WHAT YOU SHOULD DO — Every line of the material should be output exactly as written.

□ □ □ □ □

/-!
# Crux `FluctuationComparisonRegPrIntL` (stmt-QuantumFields-20520, rung R3), PATH-B v18 organ O1ᵘ-H v2, LEAD w3 g25 BRICK 1 «TaylorCutH»
# (O1ᵘ-H v2 ⟸ LINᵘ-H ∧ JENᵘ-H) — END TO END ON THE JENSEN SIDE, **v18.2 EDITION** ((β) base window `49∕50·θBal`; `∃ pW, … pW ≤ p₀ →` heads, ideator g28 №13's token pair): **JENᵘ-H″ ⟸ JVARᵘ-H″, FOR EVERY FAMILY**
# (the m-step (A)-package and the multi-level-window weight are UNCONDITIONAL from a height, ✓(L16)∕✓(L19); the m-step Jensen gap is the integrated
# tilted m-step fibre variance, ✓`…OrganTangentJensenGapKnitMW`; one-bond-pair clauses pass under the `t`-integral with the factor `1∕2`)

Cell `ym3-torus` (rung R3 = continuum `SU(2)` Yang–Mills on T³ — NOT d = 4, NOT infinite volume, NOT a mass gap, NOT Clay), width copy `ym3-torus-px5` (gen 19;
LEAD w3 g25 WORD №2 «px5 g19 JensenGapKnitMW: GO … dock §3 on JENᵘ-H = g25/JENuH.text.w3g25.txt 9b7b888f»).  `--kind proof --supports stmt-QuantumFields-20520
--as helper`, count-neutral, DEFINITION-FREE, default heartbeats, `autoImplicit false`; no registry ∕ binder ∕ `Lines/` edit.

* CONCLUSION = **JENᵘ-H** = LEAD w3 g25's antecedent `hJ` of ✓∕⧗`…OrganTangentTaylorCutH.oneStepTransportUH_of_tangentH_jensenH` CHARACTER FOR CHARACTER (HOME
  `ym-ust-20520-w3/g25/JENuH.text.w3g25.txt`, sha16 9b7b888f44ab45e2): O1ᵘ-H v2's frame + seed H-clause; at a height `j₁ ≤ j < Ts`, for every disintegration `σ` of
  `dU_{Ts}` along `descendTo F ℰp j Ts` and every `window_j`-continuous version `mfun` of the `χ_{j,Ts}`-localised m-step fibre mean, a presentation `(c′, a′, w′, k′)`
  of the m-step JENSEN GAP `h_j − mfun` on the `θBal_j∕4`-window with `a′ + θ·x′ ≤ C·x·x + δ j` (second order; marginal slot kept, ideator g27 №10 (2)).
* HYPOTHESIS `hJV` = **JVARᵘ-H** (this file's letter; sha16 of the text 327325e6b609df63, HOME `ym3-torus-px5/g19/JVARuH.text.px5g19.txt`): JENᵘ-H's prefix VERBATIM
  (regime, class parameters, `κ₀`, the head `∃ (θ r C w₀ : ℝ) (δ : ℕ → ℝ) (j₁ : ℕ)`, O1ᵘ-H v2's frame, the seed clause, the step `j`, ANY `σ`, ANY `mfun` with its a.e.
  identity), then FOR EVERY m-step (A)-package `(σ₀, lam)` of `descendTo F ℰp j Ts` on the multi-level window `MW_{j,Ts}` (Markov, bind, fibre, finite, (A1-MW),
  (A2-MW), (A3-MW) — the binder texts of ✓(L16) `exists_height_regularSmallFieldDisintegration_descendTo` at `K := Ts`):
  `∃ w′ ≥ 0, θ·(w′∕(β_jθ_j²)) ≤ C·x·x + δ j ∧ ∃ k′ ≥ 0, rowMass_κ k′ ≤ w′ ∧ ∀ t ∈ [0,1]`, the one-bond-pair clause at `(θBal_j∕4, r, k′)` for
  `V ↦ Var[h_{Ts}; ((χ_{j,Ts}·ρ′_{Ts})·lam_V).tilted (t·h_{Ts})]`, `h_{Ts} = log ρ_{Ts} − log ρ′_{Ts}` — t-UNIFORM H-CLUSTERING OF THE TILTED m-STEP FIBRE VARIANCE OF
  THE SEED DISCREPANCY (normalised by the tilt, hence independent of the package's weight `c`).
* ★★`jensenH_of_jvarH : JVARᵘ-H → JENᵘ-H`: `γ₁ := min γ₁ᴶ 1`, `j₁ := max j₁ᴶ (max jA jχ)` (✓(L16) §3, ✓(L19)); at each step the (A)-package from ✓(L16) and the
  weight letters from ✓(L19), the frame's clause ⑦ on `[j, Ts)` iterated by ✓(L18) `towerCut_iterate` for BOTH towers (the `ℝ≥0∞`-product weight = `ofReal` of the
  real weight, `ENNReal.ofReal_prod_of_nonneg`) and block ⑧ at `j, Ts` feed ✓`jensenGapMW_eq_integral_variance` (`q = ∫₀¹ (1−t)·Var_t dt` pointwise on `window_j`,
  continuity in `t`); JVARᵘ-H gives `(w′, k′)`; the presentation of `q` is `(c′, a′, w′, k′) := (0, 0, w′∕2, k′∕2)` by ✓`…JensenGapTools.abs_fourPoint_le_of_eq_integral`.

HONEST FRAMING: an implication over a hypothesis letter; JVARᵘ-H (the analytic heart: second-order clustering of the m-step small-field fibre laws — what a
Brascamp–Lieb bound ∕ the fluctuation cluster expansion would supply, [Balaban1987RG1] §2, [Balaban1985UV3] (41)–(47)) is NOT proved and is exactly as open as JENᵘ-H;
JENᵘ-H is proved ONLY from JVARᵘ-H; LINᵘ-H, O1ᵘ-H v2, S1aᴴ, crux 20520, `YM3TorusSU2` are NOT proved; registry `Lines/semiclassical_s2beta.lean` v11.4 (★★OWNER
RULING №36) and `Lines/runpair_organ.lean` untouched, nothing here is registered; rung R3 = SU(2) YM₃ on T³ — NOT d = 4, NOT infinite volume, NOT a mass gap, NOT
Clay; the Yang–Mills mass gap is NOT proved by any of this.  Credit: w3 g23 (single-step knit + E2E pattern ✓`…OrganTangentJensenE2EV26`), w5 g22 ((L16)–(L20)),
LEAD w3 g25 (the cut and the JENᵘ-H text).
-/

set_option autoImplicit false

□ □ □ □ □

YOUR RESPONSE —
/-!
# Crux `FluctuationComparisonRegPrIntL` (stmt-QuantumFields-20520, rung R3), PATH-B v18 organ O1ᵘ-H v2, LEAD w3 g25 BRICK 1 «TaylorCutH»
# (O1ᵘ-H v2 ⟸ LINᵘ-H ∧ JENᵘ-H) — END TO END ON THE JENSEN SIDE, **v18.2 EDITION** ((β) base window `49∕50·θBal`; `∃ pW, … pW ≤ p₀ →` heads, ideator g28 №13's token pair): **JENᵘ-H″ ⟸ JVARᵘ-H″, FOR EVERY FAMILY**
# (the m-step (A)-package and the multi-level-window weight are UNCONDITIONAL from a height, ✓(L16)∕✓(L19); the m-step Jensen gap is the integrated
# tilted m-step fibre variance, ✓`…OrganTangentJensenGapKnitMW`; one-bond-pair clauses pass under the `t`-integral with the factor `1∕2`)

Cell `ym3-torus` (rung R3 = continuum `SU(2)` Yang–Mills on T³ — NOT d = 4, NOT infinite volume, NOT a mass gap, NOT Clay), width copy `ym3-torus-px5` (gen 19;
LEAD w3 g25 WORD №2 «px5 g19 JensenGapKnitMW: GO … dock §3 on JENᵘ-H = g25/JENuH.text.w3g25.txt 9b7b888f»).  `--kind proof --supports stmt-QuantumFields-20520
--as helper`, count-neutral, DEFINITION-FREE, default heartbeats, `autoImplicit false`; no registry ∕ binder ∕ `Lines/` edit.

* CONCLUSION = **JENᵘ-H** = LEAD w3 g25's antecedent `hJ` of ✓∕⧗`…OrganTangentTaylorCutH.oneStepTransportUH_of_tangentH_jensenH` CHARACTER FOR CHARACTER (HOME
  `ym-ust-20520-w3/g25/JENuH.text.w3g25.txt`, sha16 9b7b888f44ab45e2): O1ᵘ-H v2's frame + seed H-clause; at a height `j₁ ≤ j < Ts`, for every disintegration `σ` of
  `dU_{Ts}` along `descendTo F ℰp j Ts` and every `window_j`-continuous version `mfun` of the `χ_{j,Ts}`-localised m-step fibre mean, a presentation `(c′, a′, w′, k′)`
  of the m-step JENSEN GAP `h_j − mfun` on the `θBal_j∕4`-window with `a′ + θ·x′ ≤ C·x·x + δ j` (second order; marginal slot kept, ideator g27 №10 (2)).
* HYPOTHESIS `hJV` = **JVARᵘ-H** (this file's letter; sha16 of the text 327325e6b609df63, HOME `ym3-torus-px5/g19/JVARuH.text.px5g19.txt`): JENᵘ-H's prefix VERBATIM
  (regime, class parameters, `κ₀`, the head `∃ (θ r C w₀ : ℝ) (δ : ℕ → ℝ) (j₁ : ℕ)`, O1ᵘ-H v2's frame, the seed clause, the step `j`, ANY `σ`, ANY `mfun` with its a.e.
  identity), then FOR EVERY m-step (A)-package `(σ₀, lam)` of `descendTo F ℰp j Ts` on the multi-level window `MW_{j,Ts}` (Markov, bind, fibre, finite, (A1-MW),
  (A2-MW), (A3-MW) — the binder texts of ✓(L16) `exists_height_regularSmallFieldDisintegration_descendTo` at `K := Ts`):
  `∃ w′ ≥ 0, θ·(w′∕(β_jθ_j²)) ≤ C·x·x + δ j ∧ ∃ k′ ≥ 0, rowMass_κ k′ ≤ w′ ∧ ∀ t ∈ [0,1]`, the one-bond-pair clause at `(θBal_j∕4, r, k′)` for
  `V ↦ Var[h_{Ts}; ((χ_{j,Ts}·ρ′_{Ts})·lam_V).tilted (t·h_{Ts})]`, `h_{Ts} = log ρ_{Ts} − log ρ′_{Ts}` — t-UNIFORM H-CLUSTERING OF THE TILTED m-STEP FIBRE VARIANCE OF
  THE SEED DISCREPANCY (normalised by the tilt, hence independent of the package's weight `c`).
* ★★`jensenH_of_jvarH : JVARᵘ-H → JENᵘ-H`: `γ₁ := min γ₁ᴶ 1`, `j₁ := max j₁ᴶ (max jA jχ)` (✓(L16) §3, ✓(L19)); at each step the (A)-package from ✓(L16) and the
  weight letters from ✓(L19), the frame's clause ⑦ on `[j, Ts)` iterated by ✓(L18) `towerCut_iterate` for BOTH towers (the `ℝ≥0∞`-product weight = `ofReal` of the
  real weight, `ENNReal.ofReal_prod_of_nonneg`) and block ⑧ at `j, Ts` feed ✓`jensenGapMW_eq_integral_variance` (`q = ∫₀¹ (1−t)·Var_t dt` pointwise on `window_j`,
  continuity in `t`); JVARᵘ-H gives `(w′, k′)`; the presentation of `q` is `(c′, a′, w′, k′) := (0, 0, w′∕2, k′∕2)` by ✓`…JensenGapTools.abs_fourPoint_le_of_eq_integral`.

HONEST FRAMING: an implication over a hypothesis letter; JVARᵘ-H (the analytic heart: second-order clustering of the m-step small-field fibre laws — what a
Brascamp–Lieb bound ∕ the fluctuation cluster expansion would supply, [Balaban1987RG1] §2, [Balaban1985UV3] (41)–(47)) is NOT proved and is exactly as open as JENᵘ-H;
JENᵘ-H is proved ONLY from JVARᵘ-H; LINᵘ-H, O1ᵘ-H v2, S1aᴴ, crux 20520, `YM3TorusSU2` are NOT proved; registry `Lines/semiclassical_s2beta.lean` v11.4 (★★OWNER
RULING №36) and `Lines/runpair_organ.lean` untouched, nothing here is registered; rung R3 = SU(2) YM₃ on T³ — NOT d = 4, NOT infinite volume, NOT a mass gap, NOT
Clay; the Yang–Mills mass gap is NOT proved by any of this.  Credit: w3 g23 (single-step knit + E2E pattern ✓`…OrganTangentJensenE2EV26`), w5 g22 ((L16)–(L20)),
LEAD w3 g25 (the cut and the JENᵘ-H text).
-/

set_option autoImplicit false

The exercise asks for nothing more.